**Exercise goal**
Look below for the line containing "calc 2 * ((P.X" and the line containing "ℝ)) * (P.N : ℝ) ^ n ≤"; repeat exactly those two lines and all lines between them, and nothing else.

**Information supplied**
————

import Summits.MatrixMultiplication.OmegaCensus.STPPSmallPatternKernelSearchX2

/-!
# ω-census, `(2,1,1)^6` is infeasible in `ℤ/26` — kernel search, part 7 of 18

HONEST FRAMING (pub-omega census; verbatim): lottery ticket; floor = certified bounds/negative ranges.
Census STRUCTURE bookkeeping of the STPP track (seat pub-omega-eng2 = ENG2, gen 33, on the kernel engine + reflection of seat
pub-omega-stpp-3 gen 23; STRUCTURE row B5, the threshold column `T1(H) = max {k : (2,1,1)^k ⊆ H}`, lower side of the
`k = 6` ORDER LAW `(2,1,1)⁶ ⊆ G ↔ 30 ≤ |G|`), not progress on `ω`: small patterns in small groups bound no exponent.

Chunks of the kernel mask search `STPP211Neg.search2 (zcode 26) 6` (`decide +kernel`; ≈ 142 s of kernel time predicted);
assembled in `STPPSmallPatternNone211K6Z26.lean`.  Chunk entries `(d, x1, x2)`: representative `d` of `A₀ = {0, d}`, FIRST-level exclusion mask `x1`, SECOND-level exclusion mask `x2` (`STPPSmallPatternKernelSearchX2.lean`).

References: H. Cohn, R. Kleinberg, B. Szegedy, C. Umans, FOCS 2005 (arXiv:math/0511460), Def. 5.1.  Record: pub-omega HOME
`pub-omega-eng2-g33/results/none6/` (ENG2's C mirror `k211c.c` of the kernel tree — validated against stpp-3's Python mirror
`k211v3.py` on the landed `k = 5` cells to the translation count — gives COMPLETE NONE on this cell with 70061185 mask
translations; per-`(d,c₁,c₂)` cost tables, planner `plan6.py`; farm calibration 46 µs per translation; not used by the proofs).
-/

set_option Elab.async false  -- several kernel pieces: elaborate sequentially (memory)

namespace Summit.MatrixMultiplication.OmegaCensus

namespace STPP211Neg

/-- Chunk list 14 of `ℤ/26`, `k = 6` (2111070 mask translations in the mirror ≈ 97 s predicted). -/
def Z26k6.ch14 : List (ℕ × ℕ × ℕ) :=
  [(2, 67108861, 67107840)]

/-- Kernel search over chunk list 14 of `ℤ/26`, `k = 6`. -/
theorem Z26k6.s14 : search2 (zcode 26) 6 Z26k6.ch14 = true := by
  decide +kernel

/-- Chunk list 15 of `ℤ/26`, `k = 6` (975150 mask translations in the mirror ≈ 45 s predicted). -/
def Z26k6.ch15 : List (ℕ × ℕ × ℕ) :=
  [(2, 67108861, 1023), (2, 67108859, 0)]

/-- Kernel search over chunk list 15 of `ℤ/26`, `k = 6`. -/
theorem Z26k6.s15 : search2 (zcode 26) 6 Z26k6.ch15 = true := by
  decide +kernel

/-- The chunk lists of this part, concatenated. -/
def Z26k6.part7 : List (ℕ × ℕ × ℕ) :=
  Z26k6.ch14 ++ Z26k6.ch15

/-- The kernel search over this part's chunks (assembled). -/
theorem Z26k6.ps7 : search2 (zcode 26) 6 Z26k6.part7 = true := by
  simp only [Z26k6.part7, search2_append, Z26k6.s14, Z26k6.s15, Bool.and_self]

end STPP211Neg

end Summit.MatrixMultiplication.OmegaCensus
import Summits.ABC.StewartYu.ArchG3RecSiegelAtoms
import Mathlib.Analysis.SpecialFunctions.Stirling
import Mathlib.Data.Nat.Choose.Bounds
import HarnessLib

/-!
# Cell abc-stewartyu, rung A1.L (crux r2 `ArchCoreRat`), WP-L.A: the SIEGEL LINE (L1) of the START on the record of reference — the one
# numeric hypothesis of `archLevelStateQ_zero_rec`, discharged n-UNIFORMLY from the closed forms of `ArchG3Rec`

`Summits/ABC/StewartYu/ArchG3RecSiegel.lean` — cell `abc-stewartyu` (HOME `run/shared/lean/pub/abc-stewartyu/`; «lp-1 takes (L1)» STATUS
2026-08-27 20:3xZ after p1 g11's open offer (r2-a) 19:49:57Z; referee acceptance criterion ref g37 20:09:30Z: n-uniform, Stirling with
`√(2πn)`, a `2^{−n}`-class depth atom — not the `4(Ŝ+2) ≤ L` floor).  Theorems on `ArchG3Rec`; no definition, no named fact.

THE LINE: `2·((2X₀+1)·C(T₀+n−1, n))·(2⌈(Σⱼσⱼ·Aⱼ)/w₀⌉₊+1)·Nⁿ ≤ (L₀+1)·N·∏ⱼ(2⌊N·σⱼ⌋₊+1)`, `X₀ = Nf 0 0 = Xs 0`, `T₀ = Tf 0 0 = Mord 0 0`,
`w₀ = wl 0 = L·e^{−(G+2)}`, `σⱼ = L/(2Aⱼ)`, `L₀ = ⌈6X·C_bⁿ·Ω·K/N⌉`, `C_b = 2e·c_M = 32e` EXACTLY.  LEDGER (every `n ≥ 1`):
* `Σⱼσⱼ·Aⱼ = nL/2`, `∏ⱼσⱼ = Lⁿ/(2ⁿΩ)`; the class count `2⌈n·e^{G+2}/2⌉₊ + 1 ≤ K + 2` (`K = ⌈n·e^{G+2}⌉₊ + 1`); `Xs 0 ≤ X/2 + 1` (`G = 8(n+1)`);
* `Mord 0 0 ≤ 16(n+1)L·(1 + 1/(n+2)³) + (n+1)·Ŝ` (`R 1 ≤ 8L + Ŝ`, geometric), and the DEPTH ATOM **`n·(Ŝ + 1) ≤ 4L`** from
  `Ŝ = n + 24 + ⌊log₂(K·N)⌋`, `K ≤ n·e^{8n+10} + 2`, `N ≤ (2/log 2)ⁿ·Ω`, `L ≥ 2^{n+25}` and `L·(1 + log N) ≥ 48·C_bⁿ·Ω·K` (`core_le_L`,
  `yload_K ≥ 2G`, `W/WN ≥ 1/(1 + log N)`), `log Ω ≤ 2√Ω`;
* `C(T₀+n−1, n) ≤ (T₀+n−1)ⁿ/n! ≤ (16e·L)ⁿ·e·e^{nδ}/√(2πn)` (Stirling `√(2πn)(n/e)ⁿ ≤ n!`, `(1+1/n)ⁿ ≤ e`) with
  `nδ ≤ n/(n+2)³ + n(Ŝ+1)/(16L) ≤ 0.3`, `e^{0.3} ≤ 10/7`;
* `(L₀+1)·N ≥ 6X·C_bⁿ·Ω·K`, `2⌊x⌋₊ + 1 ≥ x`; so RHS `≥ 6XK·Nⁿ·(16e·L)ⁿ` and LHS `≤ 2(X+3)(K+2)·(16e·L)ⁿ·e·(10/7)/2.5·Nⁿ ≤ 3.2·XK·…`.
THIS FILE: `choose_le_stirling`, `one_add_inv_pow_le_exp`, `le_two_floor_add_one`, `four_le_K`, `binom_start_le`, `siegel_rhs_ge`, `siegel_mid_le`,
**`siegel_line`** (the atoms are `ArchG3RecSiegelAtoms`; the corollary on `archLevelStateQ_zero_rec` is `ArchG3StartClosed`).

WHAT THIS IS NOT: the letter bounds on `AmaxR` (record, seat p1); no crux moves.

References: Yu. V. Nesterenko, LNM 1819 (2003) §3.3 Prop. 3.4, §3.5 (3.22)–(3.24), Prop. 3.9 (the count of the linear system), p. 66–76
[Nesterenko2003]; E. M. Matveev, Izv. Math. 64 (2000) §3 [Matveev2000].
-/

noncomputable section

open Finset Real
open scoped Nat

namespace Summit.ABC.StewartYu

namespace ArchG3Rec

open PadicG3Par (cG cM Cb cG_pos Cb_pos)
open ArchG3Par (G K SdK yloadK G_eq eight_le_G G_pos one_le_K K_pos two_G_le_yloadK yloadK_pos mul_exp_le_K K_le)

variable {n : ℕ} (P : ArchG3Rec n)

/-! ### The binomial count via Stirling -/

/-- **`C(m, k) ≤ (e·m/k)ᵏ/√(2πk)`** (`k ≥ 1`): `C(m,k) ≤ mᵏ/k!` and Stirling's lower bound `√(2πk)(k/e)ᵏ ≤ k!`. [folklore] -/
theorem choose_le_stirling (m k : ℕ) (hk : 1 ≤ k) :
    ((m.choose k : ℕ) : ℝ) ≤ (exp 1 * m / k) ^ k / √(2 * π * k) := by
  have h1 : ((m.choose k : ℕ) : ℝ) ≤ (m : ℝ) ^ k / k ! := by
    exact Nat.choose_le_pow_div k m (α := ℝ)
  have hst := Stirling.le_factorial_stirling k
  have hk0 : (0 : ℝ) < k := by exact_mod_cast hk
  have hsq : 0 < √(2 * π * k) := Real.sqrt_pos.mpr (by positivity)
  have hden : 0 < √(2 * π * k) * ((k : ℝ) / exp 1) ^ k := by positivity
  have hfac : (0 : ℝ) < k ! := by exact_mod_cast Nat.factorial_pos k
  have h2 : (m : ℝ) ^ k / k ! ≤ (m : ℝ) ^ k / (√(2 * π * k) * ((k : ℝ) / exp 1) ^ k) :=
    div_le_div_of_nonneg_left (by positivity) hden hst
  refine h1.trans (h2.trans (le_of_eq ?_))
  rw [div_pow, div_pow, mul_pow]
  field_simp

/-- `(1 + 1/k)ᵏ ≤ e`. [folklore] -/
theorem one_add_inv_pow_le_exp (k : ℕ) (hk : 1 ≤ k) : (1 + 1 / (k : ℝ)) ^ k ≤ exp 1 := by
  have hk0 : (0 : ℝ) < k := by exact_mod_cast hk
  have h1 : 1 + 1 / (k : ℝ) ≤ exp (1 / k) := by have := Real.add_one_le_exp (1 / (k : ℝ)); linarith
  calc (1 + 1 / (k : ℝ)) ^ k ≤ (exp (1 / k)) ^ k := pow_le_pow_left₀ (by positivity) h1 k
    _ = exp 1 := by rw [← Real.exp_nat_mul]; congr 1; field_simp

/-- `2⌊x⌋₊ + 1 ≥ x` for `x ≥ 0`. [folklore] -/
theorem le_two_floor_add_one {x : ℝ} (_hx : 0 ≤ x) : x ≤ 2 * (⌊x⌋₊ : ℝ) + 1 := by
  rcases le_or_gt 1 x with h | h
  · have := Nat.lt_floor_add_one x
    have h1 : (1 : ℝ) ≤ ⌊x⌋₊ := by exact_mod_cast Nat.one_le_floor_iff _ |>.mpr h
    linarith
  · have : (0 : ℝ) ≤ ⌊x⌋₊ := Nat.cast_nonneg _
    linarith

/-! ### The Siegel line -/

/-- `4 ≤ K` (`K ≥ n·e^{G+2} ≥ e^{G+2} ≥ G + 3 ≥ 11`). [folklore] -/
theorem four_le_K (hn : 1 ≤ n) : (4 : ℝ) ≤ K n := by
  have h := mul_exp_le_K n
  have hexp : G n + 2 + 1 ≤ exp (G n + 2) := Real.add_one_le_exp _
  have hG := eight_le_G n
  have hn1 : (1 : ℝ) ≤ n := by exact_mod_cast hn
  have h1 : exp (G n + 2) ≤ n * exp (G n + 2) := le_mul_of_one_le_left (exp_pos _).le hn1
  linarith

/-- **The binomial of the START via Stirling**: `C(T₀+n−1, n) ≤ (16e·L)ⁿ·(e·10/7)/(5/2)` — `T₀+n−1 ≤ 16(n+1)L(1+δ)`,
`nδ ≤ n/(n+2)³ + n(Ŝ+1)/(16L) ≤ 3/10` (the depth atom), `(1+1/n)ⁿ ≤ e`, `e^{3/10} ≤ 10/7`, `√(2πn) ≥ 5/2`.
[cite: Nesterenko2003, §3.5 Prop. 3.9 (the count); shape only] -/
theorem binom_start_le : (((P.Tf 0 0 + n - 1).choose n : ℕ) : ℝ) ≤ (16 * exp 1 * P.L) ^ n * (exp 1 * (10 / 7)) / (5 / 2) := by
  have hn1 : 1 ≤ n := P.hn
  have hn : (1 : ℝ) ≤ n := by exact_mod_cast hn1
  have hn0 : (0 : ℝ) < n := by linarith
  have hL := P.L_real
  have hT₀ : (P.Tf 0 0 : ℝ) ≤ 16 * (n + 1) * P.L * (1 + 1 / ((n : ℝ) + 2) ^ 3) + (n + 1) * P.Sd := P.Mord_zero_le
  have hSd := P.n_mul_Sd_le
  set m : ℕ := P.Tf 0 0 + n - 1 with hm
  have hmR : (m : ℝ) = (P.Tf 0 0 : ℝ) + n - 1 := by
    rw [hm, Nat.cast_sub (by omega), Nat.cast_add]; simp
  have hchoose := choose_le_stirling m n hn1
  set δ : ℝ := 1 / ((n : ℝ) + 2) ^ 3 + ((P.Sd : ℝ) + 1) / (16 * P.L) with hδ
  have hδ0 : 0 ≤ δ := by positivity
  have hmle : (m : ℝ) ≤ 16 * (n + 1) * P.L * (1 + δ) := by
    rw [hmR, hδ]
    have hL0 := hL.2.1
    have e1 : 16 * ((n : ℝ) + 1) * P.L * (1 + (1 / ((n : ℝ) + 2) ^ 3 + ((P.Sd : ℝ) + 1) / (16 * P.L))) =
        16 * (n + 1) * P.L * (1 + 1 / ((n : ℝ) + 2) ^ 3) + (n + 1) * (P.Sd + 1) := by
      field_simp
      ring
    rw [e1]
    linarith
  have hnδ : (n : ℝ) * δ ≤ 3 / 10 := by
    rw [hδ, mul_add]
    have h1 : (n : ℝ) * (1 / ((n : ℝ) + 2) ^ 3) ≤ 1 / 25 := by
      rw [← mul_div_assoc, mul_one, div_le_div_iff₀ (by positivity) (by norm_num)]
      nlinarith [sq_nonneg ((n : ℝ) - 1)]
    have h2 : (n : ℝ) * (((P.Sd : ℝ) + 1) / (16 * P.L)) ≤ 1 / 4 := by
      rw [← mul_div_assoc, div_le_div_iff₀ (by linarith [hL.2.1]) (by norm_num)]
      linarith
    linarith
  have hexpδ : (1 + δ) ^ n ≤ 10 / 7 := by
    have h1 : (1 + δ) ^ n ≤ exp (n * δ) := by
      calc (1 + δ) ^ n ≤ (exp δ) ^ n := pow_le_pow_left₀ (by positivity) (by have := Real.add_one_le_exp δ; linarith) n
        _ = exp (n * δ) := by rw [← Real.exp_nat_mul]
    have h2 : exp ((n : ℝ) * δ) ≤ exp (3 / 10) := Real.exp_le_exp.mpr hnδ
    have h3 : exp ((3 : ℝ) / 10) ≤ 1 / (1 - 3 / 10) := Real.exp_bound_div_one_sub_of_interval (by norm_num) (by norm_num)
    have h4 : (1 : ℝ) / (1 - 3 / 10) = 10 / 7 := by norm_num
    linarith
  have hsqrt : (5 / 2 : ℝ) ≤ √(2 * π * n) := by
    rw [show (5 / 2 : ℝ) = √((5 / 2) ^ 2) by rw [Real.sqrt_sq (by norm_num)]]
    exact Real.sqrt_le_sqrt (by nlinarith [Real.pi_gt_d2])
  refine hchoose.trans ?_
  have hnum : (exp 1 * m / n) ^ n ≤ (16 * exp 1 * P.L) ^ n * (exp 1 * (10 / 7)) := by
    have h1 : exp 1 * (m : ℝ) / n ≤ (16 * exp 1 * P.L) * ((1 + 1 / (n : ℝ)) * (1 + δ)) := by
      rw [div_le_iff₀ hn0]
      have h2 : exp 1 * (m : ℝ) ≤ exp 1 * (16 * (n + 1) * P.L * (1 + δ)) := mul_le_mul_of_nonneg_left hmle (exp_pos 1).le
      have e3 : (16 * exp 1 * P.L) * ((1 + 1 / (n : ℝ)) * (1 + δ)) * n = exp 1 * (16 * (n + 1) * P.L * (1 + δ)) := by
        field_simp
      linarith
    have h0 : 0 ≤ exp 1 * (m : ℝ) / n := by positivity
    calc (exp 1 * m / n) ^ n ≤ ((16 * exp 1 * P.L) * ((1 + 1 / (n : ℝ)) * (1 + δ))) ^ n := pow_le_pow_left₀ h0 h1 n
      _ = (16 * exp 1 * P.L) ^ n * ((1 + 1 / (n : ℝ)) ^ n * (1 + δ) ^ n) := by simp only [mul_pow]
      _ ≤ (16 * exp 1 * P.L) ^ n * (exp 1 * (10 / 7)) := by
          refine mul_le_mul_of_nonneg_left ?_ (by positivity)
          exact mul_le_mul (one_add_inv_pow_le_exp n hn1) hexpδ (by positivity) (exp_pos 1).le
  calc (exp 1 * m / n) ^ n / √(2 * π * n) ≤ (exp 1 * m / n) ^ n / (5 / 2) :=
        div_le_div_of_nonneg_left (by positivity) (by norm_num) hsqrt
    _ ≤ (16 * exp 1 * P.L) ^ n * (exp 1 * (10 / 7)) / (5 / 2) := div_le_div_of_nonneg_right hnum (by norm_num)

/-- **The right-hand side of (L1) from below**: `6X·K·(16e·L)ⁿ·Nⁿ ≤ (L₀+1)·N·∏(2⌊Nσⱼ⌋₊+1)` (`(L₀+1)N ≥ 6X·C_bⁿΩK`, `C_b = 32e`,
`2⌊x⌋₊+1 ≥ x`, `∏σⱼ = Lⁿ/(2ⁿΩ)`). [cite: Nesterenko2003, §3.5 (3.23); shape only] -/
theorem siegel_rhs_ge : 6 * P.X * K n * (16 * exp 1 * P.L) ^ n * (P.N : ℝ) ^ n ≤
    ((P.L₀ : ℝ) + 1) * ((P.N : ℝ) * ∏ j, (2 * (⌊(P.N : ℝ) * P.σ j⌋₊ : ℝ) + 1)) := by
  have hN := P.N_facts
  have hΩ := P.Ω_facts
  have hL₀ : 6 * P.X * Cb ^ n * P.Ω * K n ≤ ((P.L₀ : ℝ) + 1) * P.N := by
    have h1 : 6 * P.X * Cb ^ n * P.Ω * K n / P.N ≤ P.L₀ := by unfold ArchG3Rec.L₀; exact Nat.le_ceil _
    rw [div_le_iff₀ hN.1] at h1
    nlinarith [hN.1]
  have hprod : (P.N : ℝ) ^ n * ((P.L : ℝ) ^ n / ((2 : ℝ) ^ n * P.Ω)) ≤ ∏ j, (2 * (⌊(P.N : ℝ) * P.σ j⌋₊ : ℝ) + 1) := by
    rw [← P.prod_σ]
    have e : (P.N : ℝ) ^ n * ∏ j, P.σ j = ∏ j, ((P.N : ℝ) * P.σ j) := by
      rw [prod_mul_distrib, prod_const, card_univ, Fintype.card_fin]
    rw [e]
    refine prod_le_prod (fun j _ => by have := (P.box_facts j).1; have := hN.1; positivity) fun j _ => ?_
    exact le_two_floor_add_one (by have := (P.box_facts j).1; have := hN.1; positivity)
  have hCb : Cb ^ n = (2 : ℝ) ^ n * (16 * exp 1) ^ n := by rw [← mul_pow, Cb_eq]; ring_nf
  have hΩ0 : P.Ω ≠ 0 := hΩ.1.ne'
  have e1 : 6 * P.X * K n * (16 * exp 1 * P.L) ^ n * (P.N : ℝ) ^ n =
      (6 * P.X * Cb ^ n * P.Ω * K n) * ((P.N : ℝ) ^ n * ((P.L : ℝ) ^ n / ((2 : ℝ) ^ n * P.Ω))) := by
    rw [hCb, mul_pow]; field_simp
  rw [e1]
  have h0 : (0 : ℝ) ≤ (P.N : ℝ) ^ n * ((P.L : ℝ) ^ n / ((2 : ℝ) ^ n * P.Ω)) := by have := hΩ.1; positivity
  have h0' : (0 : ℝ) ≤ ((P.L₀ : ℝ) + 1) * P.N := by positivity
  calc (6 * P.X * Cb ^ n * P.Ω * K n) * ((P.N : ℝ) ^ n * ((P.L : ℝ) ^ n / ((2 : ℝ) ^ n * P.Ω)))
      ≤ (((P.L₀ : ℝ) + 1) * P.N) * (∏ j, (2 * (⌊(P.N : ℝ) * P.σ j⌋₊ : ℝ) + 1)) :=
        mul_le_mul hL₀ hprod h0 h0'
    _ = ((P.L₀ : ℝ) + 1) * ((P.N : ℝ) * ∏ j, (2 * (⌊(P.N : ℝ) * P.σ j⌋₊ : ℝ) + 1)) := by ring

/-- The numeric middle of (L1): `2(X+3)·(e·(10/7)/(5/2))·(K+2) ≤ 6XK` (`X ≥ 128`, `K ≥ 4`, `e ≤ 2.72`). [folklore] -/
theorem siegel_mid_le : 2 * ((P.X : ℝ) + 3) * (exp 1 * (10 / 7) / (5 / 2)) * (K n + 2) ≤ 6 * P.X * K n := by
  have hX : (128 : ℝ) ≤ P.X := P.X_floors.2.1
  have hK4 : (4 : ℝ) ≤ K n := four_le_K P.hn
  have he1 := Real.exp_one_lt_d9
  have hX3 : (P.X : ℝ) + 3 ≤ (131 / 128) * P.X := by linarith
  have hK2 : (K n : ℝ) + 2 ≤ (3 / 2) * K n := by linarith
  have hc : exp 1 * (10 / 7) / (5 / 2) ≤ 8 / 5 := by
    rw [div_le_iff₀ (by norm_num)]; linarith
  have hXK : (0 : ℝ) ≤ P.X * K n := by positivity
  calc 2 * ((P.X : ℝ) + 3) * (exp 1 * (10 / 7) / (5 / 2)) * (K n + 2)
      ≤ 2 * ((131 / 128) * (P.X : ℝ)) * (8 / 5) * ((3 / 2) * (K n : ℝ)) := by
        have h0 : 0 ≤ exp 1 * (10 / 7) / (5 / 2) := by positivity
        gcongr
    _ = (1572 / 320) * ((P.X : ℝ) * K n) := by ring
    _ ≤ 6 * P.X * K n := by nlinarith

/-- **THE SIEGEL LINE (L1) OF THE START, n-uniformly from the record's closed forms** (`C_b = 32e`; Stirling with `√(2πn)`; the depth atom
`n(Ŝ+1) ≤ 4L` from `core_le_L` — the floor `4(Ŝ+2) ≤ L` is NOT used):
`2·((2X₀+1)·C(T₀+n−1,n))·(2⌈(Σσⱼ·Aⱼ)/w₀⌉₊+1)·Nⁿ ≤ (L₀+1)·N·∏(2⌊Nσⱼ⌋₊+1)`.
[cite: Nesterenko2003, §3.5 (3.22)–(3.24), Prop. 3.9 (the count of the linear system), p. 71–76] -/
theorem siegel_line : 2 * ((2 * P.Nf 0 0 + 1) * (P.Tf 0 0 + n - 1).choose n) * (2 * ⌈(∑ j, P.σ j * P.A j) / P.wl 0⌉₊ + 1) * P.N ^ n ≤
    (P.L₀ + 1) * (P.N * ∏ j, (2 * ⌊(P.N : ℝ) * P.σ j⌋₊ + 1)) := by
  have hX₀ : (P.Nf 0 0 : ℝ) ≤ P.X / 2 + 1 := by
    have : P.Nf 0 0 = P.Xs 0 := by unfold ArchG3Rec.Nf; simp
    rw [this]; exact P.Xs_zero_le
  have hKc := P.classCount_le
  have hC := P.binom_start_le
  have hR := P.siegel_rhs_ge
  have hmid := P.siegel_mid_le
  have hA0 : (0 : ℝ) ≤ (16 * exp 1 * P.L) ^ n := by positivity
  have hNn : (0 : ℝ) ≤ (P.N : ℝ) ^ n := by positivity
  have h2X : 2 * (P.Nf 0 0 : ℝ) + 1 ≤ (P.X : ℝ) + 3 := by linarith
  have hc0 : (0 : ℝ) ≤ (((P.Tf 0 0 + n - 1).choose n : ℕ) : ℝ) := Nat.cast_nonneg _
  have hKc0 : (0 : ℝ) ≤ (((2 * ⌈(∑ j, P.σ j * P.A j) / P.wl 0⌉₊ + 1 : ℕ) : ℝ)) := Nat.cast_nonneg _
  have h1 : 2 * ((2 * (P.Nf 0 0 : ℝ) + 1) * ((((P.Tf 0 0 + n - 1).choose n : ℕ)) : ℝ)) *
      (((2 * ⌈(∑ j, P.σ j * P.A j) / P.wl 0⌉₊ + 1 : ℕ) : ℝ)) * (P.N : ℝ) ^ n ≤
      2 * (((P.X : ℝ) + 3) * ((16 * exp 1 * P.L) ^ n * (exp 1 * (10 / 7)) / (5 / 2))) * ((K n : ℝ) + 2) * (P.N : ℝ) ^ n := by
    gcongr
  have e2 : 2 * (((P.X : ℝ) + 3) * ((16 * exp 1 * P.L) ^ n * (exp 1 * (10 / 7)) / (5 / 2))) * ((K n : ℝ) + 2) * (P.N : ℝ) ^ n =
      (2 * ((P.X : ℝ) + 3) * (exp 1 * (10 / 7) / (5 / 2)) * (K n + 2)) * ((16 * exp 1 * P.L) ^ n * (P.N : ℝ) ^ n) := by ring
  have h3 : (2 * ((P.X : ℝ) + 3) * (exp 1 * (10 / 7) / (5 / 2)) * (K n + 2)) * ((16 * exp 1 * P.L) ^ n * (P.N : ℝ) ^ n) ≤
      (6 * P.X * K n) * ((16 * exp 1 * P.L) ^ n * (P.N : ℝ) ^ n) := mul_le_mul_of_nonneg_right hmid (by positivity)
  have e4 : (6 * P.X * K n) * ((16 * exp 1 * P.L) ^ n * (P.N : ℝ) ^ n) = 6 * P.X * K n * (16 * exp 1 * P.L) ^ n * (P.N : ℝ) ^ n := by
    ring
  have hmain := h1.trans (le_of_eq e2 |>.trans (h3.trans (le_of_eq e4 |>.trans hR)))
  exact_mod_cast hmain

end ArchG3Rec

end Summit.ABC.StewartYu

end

————

**Response to the exercise**
  calc 2 * ((P.X : ℝ) + 3) * (exp 1 * (10 / 7) / (5 / 2)) * (K n + 2)
      ≤ 2 * ((131 / 128) * (P.X : ℝ)) * (8 / 5) * ((3 / 2) * (K n : ℝ)) := by
        have h0 : 0 ≤ exp 1 * (10 / 7) / (5 / 2) := by positivity
        gcongr
    _ = (1572 / 320) * ((P.X : ℝ) * K n) := by ring
    _ ≤ 6 * P.X * K n := by nlinarith

/-- **THE SIEGEL LINE (L1) OF THE START, n-uniformly from the record's closed forms** (`C_b = 32e`; Stirling with `√(2πn)`; the depth atom
`n(Ŝ+1) ≤ 4L` from `core_le_L` — the floor `4(Ŝ+2) ≤ L` is NOT used):
`2·((2X₀+1)·C(T₀+n−1,n))·(2⌈(Σσⱼ·Aⱼ)/w₀⌉₊+1)·Nⁿ ≤ (L₀+1)·N·∏(2⌊Nσⱼ⌋₊+1)`.
[cite: Nesterenko2003, §3.5 (3.22)–(3.24), Prop. 3.9 (the count of the linear system), p. 71–76] -/
theorem siegel_line : 2 * ((2 * P.Nf 0 0 + 1) * (P.Tf 0 0 + n - 1).choose n) * (2 * ⌈(∑ j, P.σ j * P.A j) / P.wl 0⌉₊ + 1) * P.N ^ n ≤
    (P.L₀ + 1) * (P.N * ∏ j, (2 * ⌊(P.N : ℝ) * P.σ j⌋₊ + 1)) := by
  have hX₀ : (P.Nf 0 0 : ℝ) ≤ P.X / 2 + 1 := by
    have : P.Nf 0 0 = P.Xs 0 := by unfold ArchG3Rec.Nf; simp
    rw [this]; exact P.Xs_zero_le
  have hKc := P.classCount_le
  have hC := P.binom_start_le
  have hR := P.siegel_rhs_ge
  have hmid := P.siegel_mid_le
  have hA0 : (0 : ℝ) ≤ (16 * exp 1 * P.L) ^ n := by positivity
  have hNn : (0 : ℝ) ≤ (P.N : ℝ) ^ n := by positivity
  have h2X : 2 * (P.Nf 0 0 : ℝ) + 1 ≤ (P.X : ℝ) + 3 := by linarith
  have hc0 : (0 : ℝ) ≤ (((P.Tf 0 0 + n - 1).choose n : ℕ) : ℝ) := Nat.cast_nonneg _
  have hKc0 : (0 : ℝ) ≤ (((2 * ⌈(∑ j, P.σ j * P.A j) / P.wl 0⌉₊ + 1 : ℕ) : ℝ)) := Nat.cast_nonneg _
  have h1 : 2 * ((2 * (P.Nf 0 0 : ℝ) + 1) * ((((P.Tf 0 0 + n - 1).choose n : ℕ)) : ℝ)) *
      (((2 * ⌈(∑ j, P.σ j * P.A j) / P.wl 0⌉₊ + 1 : ℕ) : ℝ)) * (P.N : ℝ) ^ n ≤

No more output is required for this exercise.